While these changes do not substantively alter an employer’s existing responsibilities, they are significant because they provide OSHA with new mechanisms for issuing citations. Previously, an employer could only be cited for failing to have a procedure for reporting workplace injuries and illnesses. Now, OSHA may cite an employer for any such procedures that it believes are not “reasonable” or that it believes discourage employees from reporting. It is expected that OSHA will use the revised regulation as a means to cite employers with the types of safety incentive programs of which OSHA disapproves.
Drug Testing and the Final Rule
Although not in the specific regulation, there is a significant item tucked into the language of the final rule that addresses employer drug testing policies, particularly those requiring post-incident drug testing. While the new rule is facing legal challenges on a number of fronts, unless and until a final favorable adjudication by the courts, employers are advised to run their substance abuse policies by their corporate legal counsel to ensure the policies don’t run afoul of OSHA’s stance. In the final rule, OSHA discusses the potential adverse impact that post-incident drug testing policies could have on employees reporting work-related injuries and they state:
“…the final rule does not ban drug testing of employees. However, the final rule does prohibit employers from using drug testing (or the threat of drug testing) as a form of adverse action against employees who report injuries or illnesses. To strike the appropriate balance here, drug testing policies should limit post-incident testing to situations in which employee drug use is likely to have contributed to the incident, and for which the drug test can accurately identify impairment caused by drug use.”
Again, employers should ensure that their corporate legal counsel review drug testing policy language in light of OSHA’s newly revealed view.
What to Do Next
For employers that need to improve in these areas, the following strategies are recommended to strengthen your commitment to the safety of your employees:
Look to Best-in-Class Companies.
If once injury-related data is made available by OSHA you find your company is not as safe as it could be, look to the companies who are excelling in this area for guidance. A best-in-class company will take a leading indicator approach to safety (detailed below), implement a drug-free workplace program, conduct integrity screenings for new employees, and follow the principles detailed in “8 Principles of Safety Leadership” by Mark Troxell.

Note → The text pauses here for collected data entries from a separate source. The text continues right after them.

import Summits.ResolutionOfSingularities.ResolutionOfSingularities.Theorems.EquisingularLiftEquisingularLiftNatP1VBReductionSections
import Literature.AlgebraicGeometry.Resolution.PrincipalizationToResolution
import Literature.AlgebraicGeometry.Motives.ProjectiveLineUniformisers
import Literature.AlgebraicGeometry.Motives.AlgebraicEquivalenceRatLeAlgProofs
import Literature.AlgebraicGeometry.Morphisms.CechH1Projective
import Mathlib.AlgebraicGeometry.IdealSheaf.IrreducibleComponent
import Mathlib.AlgebraicGeometry.Morphisms.Proper
import Mathlib.AlgebraicGeometry.Noetherian
import HarnessLib

/-!
# [OURS · L1 W4.5(b) · LINE (T-j)-PROOF, GLUE G1] A proper regular scheme over a local ring whose closed fibre is a projective
# line is integral

Cell res-hironaka, LADDER-RESOLUTION rung L, slot W4.5(b), crux chain w45b: EL♮(3) = stmt-ResolutionOfSingularities-20148, residue
(T-j) = F-102 `Literature.AlgebraicGeometry.Resolution.GenusZeroOverCompleteDVR` (LINE (T-j)-PROOF, res-L1-w45b-lead-2 g3; skeleton
`L/res-L1-w45b-lead-2/F102Skeleton.lean` v2, glue G1 `isIntegral_of_isRegular`, binders verbatim). `--supports
stmt-ResolutionOfSingularities-20148 --as helper`. NOT a statement of any manuscript; OURS; AI-written, weaker than expert review. No
`sorry`; standard axioms; DEF-FREE.

THEOREM (`isIntegral_of_isRegular`). `O` a discrete valuation ring, `θ : O ↠ k` onto a field, `f : C → Spec O` proper (flatness and
completeness are carried for uniformity with the skeleton but not used), `C` regular, `(i, t)` cartesian over `Spec θ` with `Ck ≅ ℙ¹_{k'}`.
Then `C` is integral.

PROOF. Regular ⇒ reduced (tree `Scheme.IsRegular.isReduced`). Irreducible: the irreducible components of the Noetherian regular `C`
are open (tree `Scheme.IsRegular.coe_irreducibleComponentOpen`) and pairwise disjoint (`Scheme.IsRegular.eq_of_mem_irreducibleComponents`);
every point specialises to a closed point, which lies on the closed fibre `i(Ck)` (`f` is a closed map); `i(Ck)` is irreducible
(`ℙ¹_{k'}` is integral), so two components meeting it meet each other there, hence coincide; thus the component through a point of
the closed fibre is everything.
-/

noncomputable section

open CategoryTheory AlgebraicGeometry TopologicalSpace Opposite IsLocalRing
open Literature.AlgebraicGeometry Literature.AlgebraicGeometry.Resolution Literature.AlgebraicGeometry.Motives

set_option linter.dupNamespace false -- mandated namespace `Summit.<Summit>.<Problem>` of this single-conjunct summit

namespace Summit.ResolutionOfSingularities.ResolutionOfSingularities.Cruxes.EquisingularLiftNat.F102

/-- In a Noetherian regular scheme, a point specialising into an irreducible component lies in it (components are open).
[folklore] -/
theorem mem_of_specializes_of_mem_irreducibleComponents {Z : Scheme.{0}} [IsNoetherian Z] (hZ : Scheme.IsRegular Z)
    {D : Set Z} (hD : D ∈ irreducibleComponents Z) {y c : Z} (hyc : y ⤳ c) (hc : c ∈ D) : y ∈ D := by
  have hopen : IsOpen D := by
    rw [← hZ.coe_irreducibleComponentOpen hD]
    exact (Z.irreducibleComponentOpen D).isOpen
  exact hyc.mem_open hopen hc

/-- **GLUE G1 — `C` is integral.** `f : C → Spec O` proper with `C` regular and closed fibre `Ck ≅ ℙ¹_{k'}` (cartesian square over
`Spec θ`, `θ : O ↠ k`): `C` is reduced and irreducible. [OURS] -/
theorem isIntegral_of_isRegular (O : Type) [CommRing O] [IsDomain O] [IsDiscreteValuationRing O]
    [IsAdicComplete (maximalIdeal O) O] (k : Type) [Field k] [IsAlgClosed k] (θ : O →+* k)
    (C : Scheme.{0}) (f : C ⟶ Spec (.of O)) [IsProper f] [Flat f]
    (Ck : Scheme.{0}) (i : Ck ⟶ C) (t : Ck ⟶ Spec (.of k))
    (hθ : Function.Surjective θ) (hreg : Resolution.Scheme.IsRegular C)
    (hsq : IsPullback i t f (Spec.map (CommRingCat.ofHom θ)))
    (hP1 : ∃ (k' : Type) (_ : Field k'), Nonempty (Ck ≅ Morphisms.ProjCech.PP k' 1)) : IsIntegral C := by
  obtain ⟨k', _, ⟨e⟩⟩ := hP1
  haveI : IsLocallyNoetherian C := LocallyOfFiniteType.isLocallyNoetherian f
  haveI : CompactSpace C := QuasiCompact.compactSpace_of_compactSpace f
  haveI : IsNoetherian C := {}
  haveI : IsReduced C := hreg.isReduced
  haveI : IsClosedImmersion i := P1VB.isClosedImmersion_of_isPullback θ f hθ hsq
  -- the closed fibre `i(Ck)` is irreducible and consists of the points over the closed point
  haveI : IrreducibleSpace (ProjLine.P k') := by
    haveI : IsIntegral (ProjLine.Pover k').left := inferInstance
    exact (inferInstance : IrreducibleSpace (ProjLine.Pover k').left)
  haveI : IrreducibleSpace Ck := e.symm.hom.homeomorph.irreducibleSpace_iff.mp inferInstance
  have hirr : IsIrreducible (Set.range i.base) := by
    rw [← Set.image_univ]
    exact (IrreducibleSpace.isIrreducible_univ Ck).image i.base i.base.hom.continuous.continuousOn
  have hker : RingHom.ker θ = maximalIdeal O := IsLocalRing.eq_maximalIdeal (RingHom.ker_isMaximal_of_surjective θ hθ)
  haveI : IsLocalHom θ := by
    refine ⟨fun a ha => ?_⟩
    by_contra h
    have hmem : a ∈ RingHom.ker θ := by rw [hker]; exact (IsLocalRing.mem_maximalIdeal a).mpr h
    exact ha.ne_zero ((RingHom.mem_ker).mp hmem)
  have hrange : ∀ c : C, f.base c = closedPoint O → c ∈ Set.range i.base := fun c hc => by
    have h1 : Set.range i.base = f.base ⁻¹' Set.range (Spec.map (CommRingCat.ofHom θ)).base := by
      have hs : Function.Surjective hsq.isoPullback.hom.base := hsq.isoPullback.hom.homeomorph.surjective
      rw [← hsq.isoPullback_hom_fst, Scheme.Hom.comp_base, TopCat.coe_comp, hs.range_comp,
        Scheme.Pullback.range_fst]
    rw [h1, Set.mem_preimage, hc]
    exact ⟨closedPoint k, Spec_closedPoint (f := CommRingCat.ofHom θ)⟩
  -- every point specialises to a closed point, which lies on the closed fibre
  have hclosed : ∀ y : C, ∃ c : C, y ⤳ c ∧ c ∈ Set.range i.base := fun y => by
    obtain ⟨c, hc, hccl⟩ := (isClosed_closure (s := ({y} : Set C))).exists_closed_singleton
      ⟨y, subset_closure (Set.mem_singleton y)⟩
    refine ⟨c, specializes_iff_mem_closure.mpr hc, hrange c ?_⟩
    have himg : IsClosed ({f.base c} : Set ↥(Spec (.of O))) := by
      rw [← Set.image_singleton]; exact f.isClosedMap _ hccl
    exact PrimeSpectrum.ext (IsLocalRing.eq_maximalIdeal
      ((PrimeSpectrum.isClosed_singleton_iff_isMaximal _).mp himg))
  -- the component through a point of the closed fibre is everything
  obtain ⟨x₀, hx₀⟩ : (Set.range i.base).Nonempty := hirr.nonempty
  set D := irreducibleComponent x₀ with hD
  have hDc : D ∈ irreducibleComponents C := irreducibleComponent_mem_irreducibleComponents x₀
  have hDall : ∀ y : C, y ∈ D := fun y => by
    obtain ⟨c, hyc, hc⟩ := hclosed y
    set D' := irreducibleComponent c with hD'
    have hD'c : D' ∈ irreducibleComponents C := irreducibleComponent_mem_irreducibleComponents c
    -- `D` and `D'` are open and both meet the irreducible closed fibre, hence meet each other there
    have hopen : ∀ {E : Set C}, E ∈ irreducibleComponents C → IsOpen E := fun hE => by
      rw [← hreg.coe_irreducibleComponentOpen hE]; exact (C.irreducibleComponentOpen _).isOpen
    obtain ⟨z, hz, hzD, hzD'⟩ := hirr.isPreirreducible D D' (hopen hDc) (hopen hD'c)
      ⟨x₀, hx₀, mem_irreducibleComponent⟩ ⟨c, hc, mem_irreducibleComponent⟩
    have hDD' : D = D' := hreg.eq_of_mem_irreducibleComponents z hDc hD'c hzD hzD'
    rw [hDD']
    exact mem_of_specializes_of_mem_irreducibleComponents hreg hD'c hyc mem_irreducibleComponent
  haveI : IrreducibleSpace C := by
    have hDu : D = Set.univ := Set.eq_univ_of_forall hDall
    have huniv : IsIrreducible (Set.univ : Set C) := hDu ▸ isIrreducible_irreducibleComponent
    haveI : PreirreducibleSpace C := ⟨huniv.isPreirreducible⟩
    exact ⟨⟨x₀⟩⟩
  exact isIntegral_of_irreducibleSpace_of_isReduced C

end Summit.ResolutionOfSingularities.ResolutionOfSingularities.Cruxes.EquisingularLiftNat.F102

end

Take a Leading Indicator Approach.
Identify and recognize hazards before an employee gets hurt rather than determine why the injury occurred after the fact (lagging indicator). For example, your company can take a leading indicator approach by establishing a system of reporting near misses and addressing identified hazards, and conducting routine safety inspections. It is always better to proactive rather than reactive when it involves an employee’s safety.
Implement a Workplace Substance Abuse Policy and Program.
Among many other risks, employees who abuse drugs have lower job performance and put themselves at risk for injury, leading to higher healthcare and workers’ compensation costs. A clear workplace substance abuse policy and program can help lower the number of injuries and illnesses reported to OSHA.
Facilitate Employee Training.
One of the easiest ways to decrease injuries in the workplace is through employee training programs and safety education. When the employee knows what is expected, the risk of injury is significantly decreased. Safety expectations should be documented and clearly communicated to all employees.
Conduct Incident Investigations.
Incident investigations are necessary to prevent accidents from happening in the future, but they also send a strong message. Following up on incidents or near misses communicates to the employee that the employer is serious about safety and injury prevention. The companies with the lowest incident rates will also have an open culture where incidents are investigated in a transparent manner.